PROBLEM DETAILS:
Print the records again, character for character.

--- RAW DATA ---

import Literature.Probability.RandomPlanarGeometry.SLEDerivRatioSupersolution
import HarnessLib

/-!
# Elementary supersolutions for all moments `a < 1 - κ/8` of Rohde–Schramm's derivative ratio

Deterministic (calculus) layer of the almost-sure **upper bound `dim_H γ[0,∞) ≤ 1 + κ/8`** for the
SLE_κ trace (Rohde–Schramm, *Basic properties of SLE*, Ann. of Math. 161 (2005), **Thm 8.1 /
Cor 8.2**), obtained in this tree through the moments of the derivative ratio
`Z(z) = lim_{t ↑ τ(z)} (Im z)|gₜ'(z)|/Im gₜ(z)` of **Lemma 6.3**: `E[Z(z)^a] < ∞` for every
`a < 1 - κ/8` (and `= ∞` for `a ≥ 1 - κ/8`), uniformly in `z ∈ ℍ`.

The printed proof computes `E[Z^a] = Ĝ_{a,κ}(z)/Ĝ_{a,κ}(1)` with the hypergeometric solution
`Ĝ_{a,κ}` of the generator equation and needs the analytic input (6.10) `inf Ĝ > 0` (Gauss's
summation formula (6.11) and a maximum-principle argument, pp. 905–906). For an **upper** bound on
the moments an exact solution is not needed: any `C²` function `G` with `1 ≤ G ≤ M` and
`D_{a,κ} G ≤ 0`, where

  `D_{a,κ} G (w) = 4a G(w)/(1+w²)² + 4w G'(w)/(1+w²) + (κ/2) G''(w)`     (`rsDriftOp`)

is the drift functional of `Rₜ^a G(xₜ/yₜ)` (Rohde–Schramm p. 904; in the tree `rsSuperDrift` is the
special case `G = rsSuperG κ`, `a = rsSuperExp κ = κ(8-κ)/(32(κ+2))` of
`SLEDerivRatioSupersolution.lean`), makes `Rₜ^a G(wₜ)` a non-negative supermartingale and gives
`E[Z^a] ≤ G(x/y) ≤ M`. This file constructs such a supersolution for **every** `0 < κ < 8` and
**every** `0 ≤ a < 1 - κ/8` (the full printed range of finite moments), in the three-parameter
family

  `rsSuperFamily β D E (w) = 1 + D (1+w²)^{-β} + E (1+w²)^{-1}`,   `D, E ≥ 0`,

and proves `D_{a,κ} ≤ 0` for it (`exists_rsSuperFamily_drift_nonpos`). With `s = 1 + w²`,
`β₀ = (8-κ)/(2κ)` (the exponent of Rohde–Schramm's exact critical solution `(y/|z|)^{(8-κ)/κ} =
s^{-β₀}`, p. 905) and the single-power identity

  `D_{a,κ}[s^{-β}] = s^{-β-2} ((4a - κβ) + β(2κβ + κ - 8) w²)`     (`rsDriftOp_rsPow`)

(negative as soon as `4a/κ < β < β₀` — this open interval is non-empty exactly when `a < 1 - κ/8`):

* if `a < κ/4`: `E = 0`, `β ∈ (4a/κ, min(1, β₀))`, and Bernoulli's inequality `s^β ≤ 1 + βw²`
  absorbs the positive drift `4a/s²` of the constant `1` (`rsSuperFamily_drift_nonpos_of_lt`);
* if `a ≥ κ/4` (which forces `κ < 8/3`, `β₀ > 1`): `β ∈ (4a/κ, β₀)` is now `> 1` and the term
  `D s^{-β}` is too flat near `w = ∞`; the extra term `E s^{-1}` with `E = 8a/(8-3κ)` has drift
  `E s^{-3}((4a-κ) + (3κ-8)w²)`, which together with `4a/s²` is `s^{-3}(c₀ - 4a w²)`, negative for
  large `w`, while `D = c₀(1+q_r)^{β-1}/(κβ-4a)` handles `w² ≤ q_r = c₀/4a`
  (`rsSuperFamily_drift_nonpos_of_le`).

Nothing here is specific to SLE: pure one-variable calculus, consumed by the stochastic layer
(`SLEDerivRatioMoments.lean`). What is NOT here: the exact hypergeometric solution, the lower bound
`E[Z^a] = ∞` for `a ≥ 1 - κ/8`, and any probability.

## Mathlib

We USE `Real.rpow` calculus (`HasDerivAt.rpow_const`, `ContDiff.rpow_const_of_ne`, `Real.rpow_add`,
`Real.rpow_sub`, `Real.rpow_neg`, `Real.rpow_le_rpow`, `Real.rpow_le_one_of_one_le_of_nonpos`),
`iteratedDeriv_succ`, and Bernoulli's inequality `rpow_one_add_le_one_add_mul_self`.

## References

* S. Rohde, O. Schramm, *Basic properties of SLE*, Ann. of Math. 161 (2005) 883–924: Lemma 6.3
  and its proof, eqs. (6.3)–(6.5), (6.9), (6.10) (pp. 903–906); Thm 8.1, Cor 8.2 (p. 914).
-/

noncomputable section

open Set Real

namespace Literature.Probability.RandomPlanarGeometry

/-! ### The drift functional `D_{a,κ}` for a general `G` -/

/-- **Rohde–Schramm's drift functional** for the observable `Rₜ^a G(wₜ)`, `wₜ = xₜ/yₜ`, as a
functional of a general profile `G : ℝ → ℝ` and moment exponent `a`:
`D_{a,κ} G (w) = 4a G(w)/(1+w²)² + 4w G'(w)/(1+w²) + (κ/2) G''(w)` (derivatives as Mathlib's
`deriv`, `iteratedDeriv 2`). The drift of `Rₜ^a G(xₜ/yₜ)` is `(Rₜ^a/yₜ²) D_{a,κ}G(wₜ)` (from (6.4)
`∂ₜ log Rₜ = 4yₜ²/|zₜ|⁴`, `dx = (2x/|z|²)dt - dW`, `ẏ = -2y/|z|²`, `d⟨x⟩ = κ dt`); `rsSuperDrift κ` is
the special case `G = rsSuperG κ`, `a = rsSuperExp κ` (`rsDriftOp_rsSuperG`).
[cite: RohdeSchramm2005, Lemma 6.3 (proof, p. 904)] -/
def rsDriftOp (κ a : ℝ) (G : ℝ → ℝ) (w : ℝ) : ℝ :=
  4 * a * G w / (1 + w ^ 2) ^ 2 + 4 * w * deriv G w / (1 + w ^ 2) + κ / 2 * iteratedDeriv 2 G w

---

ANSWER BELOW:
import Literature.Probability.RandomPlanarGeometry.SLEDerivRatioSupersolution
import HarnessLib

/-!
# Elementary supersolutions for all moments `a < 1 - κ/8` of Rohde–Schramm's derivative ratio

Deterministic (calculus) layer of the almost-sure **upper bound `dim_H γ[0,∞) ≤ 1 + κ/8`** for the
SLE_κ trace (Rohde–Schramm, *Basic properties of SLE*, Ann. of Math. 161 (2005), **Thm 8.1 /
Cor 8.2**), obtained in this tree through the moments of the derivative ratio
`Z(z) = lim_{t ↑ τ(z)} (Im z)|gₜ'(z)|/Im gₜ(z)` of **Lemma 6.3**: `E[Z(z)^a] < ∞` for every
`a < 1 - κ/8` (and `= ∞` for `a ≥ 1 - κ/8`), uniformly in `z ∈ ℍ`.

The printed proof computes `E[Z^a] = Ĝ_{a,κ}(z)/Ĝ_{a,κ}(1)` with the hypergeometric solution
`Ĝ_{a,κ}` of the generator equation and needs the analytic input (6.10) `inf Ĝ > 0` (Gauss's
summation formula (6.11) and a maximum-principle argument, pp. 905–906). For an **upper** bound on
the moments an exact solution is not needed: any `C²` function `G` with `1 ≤ G ≤ M` and
`D_{a,κ} G ≤ 0`, where

  `D_{a,κ} G (w) = 4a G(w)/(1+w²)² + 4w G'(w)/(1+w²) + (κ/2) G''(w)`     (`rsDriftOp`)

is the drift functional of `Rₜ^a G(xₜ/yₜ)` (Rohde–Schramm p. 904; in the tree `rsSuperDrift` is the
special case `G = rsSuperG κ`, `a = rsSuperExp κ = κ(8-κ)/(32(κ+2))` of
`SLEDerivRatioSupersolution.lean`), makes `Rₜ^a G(wₜ)` a non-negative supermartingale and gives
`E[Z^a] ≤ G(x/y) ≤ M`. This file constructs such a supersolution for **every** `0 < κ < 8` and
**every** `0 ≤ a < 1 - κ/8` (the full printed range of finite moments), in the three-parameter
family

  `rsSuperFamily β D E (w) = 1 + D (1+w²)^{-β} + E (1+w²)^{-1}`,   `D, E ≥ 0`,

and proves `D_{a,κ} ≤ 0` for it (`exists_rsSuperFamily_drift_nonpos`). With `s = 1 + w²`,
`β₀ = (8-κ)/(2κ)` (the exponent of Rohde–Schramm's exact critical solution `(y/|z|)^{(8-κ)/κ} =
s^{-β₀}`, p. 905) and the single-power identity

  `D_{a,κ}[s^{-β}] = s^{-β-2} ((4a - κβ) + β(2κβ + κ - 8) w²)`     (`rsDriftOp_rsPow`)

(negative as soon as `4a/κ < β < β₀` — this open interval is non-empty exactly when `a < 1 - κ/8`):

* if `a < κ/4`: `E = 0`, `β ∈ (4a/κ, min(1, β₀))`, and Bernoulli's inequality `s^β ≤ 1 + βw²`
  absorbs the positive drift `4a/s²` of the constant `1` (`rsSuperFamily_drift_nonpos_of_lt`);
* if `a ≥ κ/4` (which forces `κ < 8/3`, `β₀ > 1`): `β ∈ (4a/κ, β₀)` is now `> 1` and the term
  `D s^{-β}` is too flat near `w = ∞`; the extra term `E s^{-1}` with `E = 8a/(8-3κ)` has drift
  `E s^{-3}((4a-κ) + (3κ-8)w²)`, which together with `4a/s²` is `s^{-3}(c₀ - 4a w²)`, negative for
  large `w`, while `D = c₀(1+q_r)^{β-1}/(κβ-4a)` handles `w² ≤ q_r = c₀/4a`
  (`rsSuperFamily_drift_nonpos_of_le`).

Nothing here is specific to SLE: pure one-variable calculus, consumed by the stochastic layer
(`SLEDerivRatioMoments.lean`). What is NOT here: the exact hypergeometric solution, the lower bound
`E[Z^a] = ∞` for `a ≥ 1 - κ/8`, and any probability.

## Mathlib

We USE `Real.rpow` calculus (`HasDerivAt.rpow_const`, `ContDiff.rpow_const_of_ne`, `Real.rpow_add`,
`Real.rpow_sub`, `Real.rpow_neg`, `Real.rpow_le_rpow`, `Real.rpow_le_one_of_one_le_of_nonpos`),
`iteratedDeriv_succ`, and Bernoulli's inequality `rpow_one_add_le_one_add_mul_self`.

## References

* S. Rohde, O. Schramm, *Basic properties of SLE*, Ann. of Math. 161 (2005) 883–924: Lemma 6.3
  and its proof, eqs. (6.3)–(6.5), (6.9), (6.10) (pp. 903–906); Thm 8.1, Cor 8.2 (p. 914).
-/

noncomputable section

open Set Real

namespace Literature.Probability.RandomPlanarGeometry

/-! ### The drift functional `D_{a,κ}` for a general `G` -/

/-- **Rohde–Schramm's drift functional** for the observable `Rₜ^a G(wₜ)`, `wₜ = xₜ/yₜ`, as a
functional of a general profile `G : ℝ → ℝ` and moment exponent `a`:
`D_{a,κ} G (w) = 4a G(w)/(1+w²)² + 4w G'(w)/(1+w²) + (κ/2) G''(w)` (derivatives as Mathlib's
`deriv`, `iteratedDeriv 2`). The drift of `Rₜ^a G(xₜ/yₜ)` is `(Rₜ^a/yₜ²) D_{a,κ}G(wₜ)` (from (6.4)
`∂ₜ log Rₜ = 4yₜ²/|zₜ|⁴`, `dx = (2x/|z|²)dt - dW`, `ẏ = -2y/|z|²`, `d⟨x⟩ = κ dt`); `rsSuperDrift κ` is
the special case `G = rsSuperG κ`, `a = rsSuperExp κ` (`rsDriftOp_rsSuperG`).
[cite: RohdeSchramm2005, Lemma 6.3 (proof, p. 904)] -/
def rsDriftOp (κ a : ℝ) (G : ℝ → ℝ) (w : ℝ) : ℝ :=
  4 * a * G w / (1 + w ^ 2) ^ 2 + 4 * w * deriv G w / (1 + w ^ 2) + κ / 2 * iteratedDeriv 2 G w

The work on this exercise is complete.